Peeling is not required from a safety standpoint for organic, thoroughly washed squash consumed shortly after purchase. Peels offer extra nutrition.

However, some choose to peel squash if:

– Using conventionally grown squash to remove pesticides

– Wanting a more tender consistency without extra chewiness from skins

– Following a recipe that requires peeling (ex. for smooth pureed soups)

– Preferring flavor of flesh only

– Wanting to remove bitterness concentrated in skins

– Reducing possible dirt or bacteria on surface of peels

With thinner-peeled, organic squash varieties, the peel can be left on if desired. Just take care to scrub the exterior and trim off any bruised portions.

Some find peels unappealing, difficult to chew or simplyprefer the flavor and texture of just the flesh. Personal preferences guide whether to peel squash or leave the skins on.


Squash peels are edible and contain a concentrated source of fiber, vitamins, minerals and antioxidants compared to flesh alone.

While research specifically on the health benefits of squash peels is limited, they may promote digestive health, reduce disease risk factors, lower inflammation and decrease cancer risk due to their stellar nutrient profile.

Peels with the most tender textures and sweetest flavors come from thinner-skinned varieties like delicata, acorn and butternut squash.
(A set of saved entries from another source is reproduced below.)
import Summits.Ventures.CertifiedQuantumChemistry.Certificates.HubbardRingL6U1DQGKernel2
import Mathlib.Tactic.Eval
import HarnessLib

/-!
# Ventures/CertifiedQuantumChemistry — Certificates/HubbardRingL6U1DQGKernel3.lean: KERNEL REPLAY of the DQG lower certificate of
# CERTIFIED row #59 (`hubbardRingTV 6 1 1`, Hubbard ring L = 6, U/t = 1, sector (3,3)) — chain part 3 of 4 (see part 1 `Certificates/HubbardRingL6U1DQGKernel1.lean` for the description)

HONEST FRAMING (verbatim): certified bounds for a stated model Hamiltonian in a stated basis; not a claim about the real molecule beyond that model.

var-2 (gen 17), zero compute. Continuation of the block-wise kernel replay chain `ringL6U1DQG_C<i>` (each step: an `eval%` literal
re-checked by `decide +kernel`); the chain is split over files so that no single Lean process holds more than a few steps.
-/

set_option linter.style.longLine false

namespace Summit.Ventures.CertifiedQuantumChemistry

namespace Certificates

open SOSDual CARPoly Summit.Ventures.CertifiedQuantumChemistry.Hamiltonians Literature.MathematicalPhysics.QuantumLattice

set_option maxRecDepth 100000 in
/-- Collected normal form after the block groups `g0 … g10` (elaboration-time literal; checked by `ringL6U1DQG_C11_ok`). -/
def ringL6U1DQG_C11 : EncPoly :=
  eval% encPoly (k := 6) (collect encL 14 (decPoly 6 ringL6U1DQG_C10 ++ CARPoly.normalize encL 14 (negTerms (gramTermsL 6 40 ringL6U1DQG_g10))))

set_option maxHeartbeats 4000000 in
/-- KERNEL CHECK of step 11: the literal IS the collected normal form. -/
theorem ringL6U1DQG_C11_ok : decPoly 6 ringL6U1DQG_C11 =
    collect encL 14 (decPoly 6 ringL6U1DQG_C10 ++ CARPoly.normalize encL 14 (negTerms (gramTermsL 6 40 ringL6U1DQG_g10))) := by
  decide +kernel

end Certificates

end Summit.Ventures.CertifiedQuantumChemistry
/-- Tail. [folklore] -/
theorem tail {ll : List (List ℕ)} (h : SmallLL K L ll) : SmallLL K L ll.tail :=
  ⟨by rw [List.length_tail]; have := h.1; omega, fun x hx => h.2 x (List.mem_of_mem_tail hx)⟩

/-- Items (default `[]`). [folklore] -/
theorem headD {ll : List (List ℕ)} (h : SmallLL K L ll) : SmallList K L (ll.headD []) := by
  cases ll with
  | nil => exact SmallList.nil
  | cons a l => exact h.2 a (by simp)

/-- Items (default `[]`). [folklore] -/
theorem getD {ll : List (List ℕ)} (h : SmallLL K L ll) (i : ℕ) : SmallList K L (ll.getD i []) := by
  rw [List.getD_eq_getElem?_getD]
  cases hg : ll[i]? with
  | none => exact SmallList.nil
  | some a => exact h.2 a (List.mem_of_getElem? hg)

/-- Code length of a small list of lists. [folklore] -/
theorem length_rawE_le {ll : List (List ℕ)} (h : SmallLL K L ll) :
    (rawE (rawE natE) ll).length ≤ L * (2 * (L * (2 * K + 2)) + 2) := by
  rw [CodeFP.length_rawE]
  calc (ll.map fun a => 2 * (rawE natE a).length + 2).sum ≤ (ll.map fun _ => 2 * (L * (2 * K + 2)) + 2).sum :=
        List.sum_le_sum (fun a ha => by have := (h.2 a ha).length_rawE_le; omega)
    _ = ll.length * (2 * (L * (2 * K + 2)) + 2) := by rw [List.map_const', List.sum_replicate, smul_eq_mul]
    _ ≤ L * (2 * (L * (2 * K + 2)) + 2) := Nat.mul_le_mul_right _ h.1

end SmallLL

/-- Code lengths of numerals are monotone. [folklore] -/
theorem length_natE_mono {a b : ℕ} (h : a ≤ b) : (natE a).length ≤ (natE b).length := by
  rw [CodeFP.length_natE, CodeFP.length_natE]
  exact Nat.size_le_size h

/-- `|natE 2| = 2`. [folklore] -/
theorem length_natE_two : (natE 2).length = 2 := by decide

namespace Inv

variable {K L : ℕ} {tbl : Tbl} {x : Tup}

/-- **The transition preserves the size invariant** (lengths grow by one, number sizes stay),
for `K ≥ |natE L|, 2` and `L ≥ 1`. [cite: GaboardiMarionRonchidellarocca2008, Lemma 5.10] -/
theorem step (h : Inv K L x) (ht : TblOK K tbl) (hKL : (natE L).length ≤ K) (hK2 : 2 ≤ K) (hL1 : 1 ≤ L) :
    Inv K (L + 1) (istepT (tbl, x)) := by
  obtain ⟨tg, na, nb⟩ := tbl
  obtain ⟨c, env, stk, hp, d, orc, st⟩ := x
  obtain ⟨hc, henv, hstk, hhp, hd, horc, hst⟩ := h
  dsimp only at hc henv hstk hhp hd horc hst
  have hA : (natE (na.getD c 0)).length ≤ K := SmallList.getD (K := K) (L := na.length) ⟨le_rfl, ht.1⟩ c
  have hB : (natE (nb.getD c 0)).length ≤ K := SmallList.getD (K := K) (L := nb.length) ⟨le_rfl, ht.2⟩ c
  have h0 : (natE 0).length ≤ K := by simp
  have h1 : (natE 1).length ≤ K := le_trans (by decide) hK2
  have h2 : (natE 2).length ≤ K := le_trans (by decide) hK2
  have hHpLen : (natE hp.length).length ≤ K := (length_natE_mono hhp.1).trans hKL
  have hcell : SmallList K L (hp.getD (env.getD (na.getD c 0) 0) []) := hhp.getD _
  have same : Inv K (L + 1) (c, env, stk, hp, d, orc, st) :=
    ⟨hc, henv.mono (Nat.le_succ L), hstk.mono (Nat.le_succ L), hhp.mono (Nat.le_succ L), hd, horc.mono (Nat.le_succ L), hst⟩
  have halt : ∀ v, (natE v).length ≤ K → Inv K (L + 1) (c, env, stk, hp, d, orc, v) := fun v hv =>
    ⟨hc, henv.mono (Nat.le_succ L), hstk.mono (Nat.le_succ L), hhp.mono (Nat.le_succ L), hd, horc.mono (Nat.le_succ L), hv⟩
  have hcell1 : SmallList K (L + 1) [1, d] := ⟨by show 2 ≤ L + 1; omega, fun m hm => by
    simp only [List.mem_cons, List.not_mem_nil, or_false] at hm
    rcases hm with rfl | rfl
    · exact h1
    · exact hd⟩
  simp only [istepT]
  split_ifs <;> first
    | exact same
    | exact halt 2 h2
    | exact halt 1 h1
    | exact ⟨hA, henv.mono (Nat.le_succ L), hstk.cons (henv.cons hB), hhp.mono (Nat.le_succ L), hd,
        horc.mono (Nat.le_succ L), h0⟩
    | exact ⟨hA, henv.cons hHpLen, hstk.mono (Nat.le_succ L), hhp.snoc hcell1,
        (length_natE_mono (show d + 1 ≤ 2 by
          have hlt : d < 2 := by simpa using ‹decide (d < 2) = true›
          omega)).trans h2, horc.mono (Nat.le_succ L), h0⟩
    | exact ⟨hA, henv.cons hHpLen, hstk.tail.mono (Nat.le_succ L), hhp.snoc ((hstk.headD).cons h0), hd,
        horc.mono (Nat.le_succ L), h0⟩
    | exact ⟨hB, henv.mono (Nat.le_succ L), hstk.mono (Nat.le_succ L), hhp.mono (Nat.le_succ L), hd,
        horc.tail.mono (Nat.le_succ L), h0⟩
    | exact ⟨hA, henv.mono (Nat.le_succ L), hstk.mono (Nat.le_succ L), hhp.mono (Nat.le_succ L), hd,
        horc.tail.mono (Nat.le_succ L), h0⟩
    | exact ⟨hcell.tail.headD, hcell.tail.tail.mono (Nat.le_succ L), hstk.mono (Nat.le_succ L), hhp.mono (Nat.le_succ L), hd,
        horc.mono (Nat.le_succ L), h0⟩

/-- Iterating the transition from a state satisfying the invariant. [folklore] -/
theorem iterate (ht : TblOK K tbl) (hK2 : 2 ≤ K) : ∀ (j : ℕ) {L : ℕ} {x : Tup}, Inv K L x → 1 ≤ L → (natE (L + j)).length ≤ K →
    Inv K (L + j) ((fun y => istepT (tbl, y))^[j] x)
  | 0, L, x, h, _, _ => h
  | j + 1, L, x, h, hL1, hKL => by
    rw [Function.iterate_succ_apply, show L + (j + 1) = (L + 1) + j by omega]
    refine iterate ht hK2 j (h.step ht ((length_natE_mono (by omega)).trans hKL) hK2 hL1) (by omega) ?_
    rwa [show L + 1 + j = L + (j + 1) by omega]

/-- **The code of a state satisfying the invariant is polynomially bounded.**
[cite: GaboardiMarionRonchidellarocca2008, Lemma 5.11] -/
theorem length_tupE_le (h : Inv K L x) : (tupE x).length ≤ 20 * ((L + 1) * (L + 1) * (K + 1)) := by
  obtain ⟨c, env, stk, hp, d, orc, st⟩ := x
  obtain ⟨hc, henv, hstk, hhp, hd, horc, hst⟩ := h
  dsimp only at hc henv hstk hhp hd horc hst
  have e1 := henv.length_rawE_le
  have e2 := hstk.length_rawE_le
  have e3 := hhp.length_rawE_le
  have e4 := horc.length_rawE_le
  simp only [tupE, pairE_apply, length_boolPair]
  have hLK : L * (2 * K + 2) ≤ 2 * ((L + 1) * (L + 1) * (K + 1)) := by nlinarith
  have hLLK : L * (2 * (L * (2 * K + 2)) + 2) ≤ 4 * ((L + 1) * (L + 1) * (K + 1)) := by nlinarith
  have hK : K ≤ (L + 1) * (L + 1) * (K + 1) := by nlinarith
  nlinarith

end Inv

/-! ### The run -/

/-- The initial state on tuples, for an oracle already in `0`/`1` form. [folklore] -/
def initT (o : List ℕ) : Tup := (0, [], [], [], 0, o, 0)

/-- The initial first-order state, as a tuple. [folklore] -/
theorem iinit_tup (o : List Bool) : (iinit o).tup = initT (o.map bitNat) := rfl

/-- A fold with a step ignoring the item is an iteration. [folklore] -/
theorem foldl_const_eq_iterate {β γ : Type} (f : β → β) (b : β) (l : List γ) :
    l.foldl (fun acc _ => f acc) b = f^[l.length] b := by
  induction l generalizing b with
  | nil => rfl
  | cons a l ih => rw [List.foldl_cons, ih, List.length_cons, Function.iterate_succ_apply]

/-- Items of the oracle are short. [folklore] -/
theorem smallList_of_rawE (o : List ℕ) : SmallList (rawE natE o).length (rawE natE o).length o :=
  ⟨CodeFP.length_le_length_rawE natE o, fun n hn => by
    have := CodeFP.length_item_le_length_rawE natE hn; omega⟩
Safely consuming peels involves thoroughly scrubbing and cooking them, especially if immunocompromised.

While peeling squash discards some nutrients, reasons some choose to remove peels include personal preference, avoiding pesticides, smooth texture or following recipes.

Ultimately, eating squash peels can provide extra nutrition from a typically wasted part of the vegetable. But peeling or removing them before eating is fine too. Enjoying squash with or without its peel can be a healthful, delicious choice.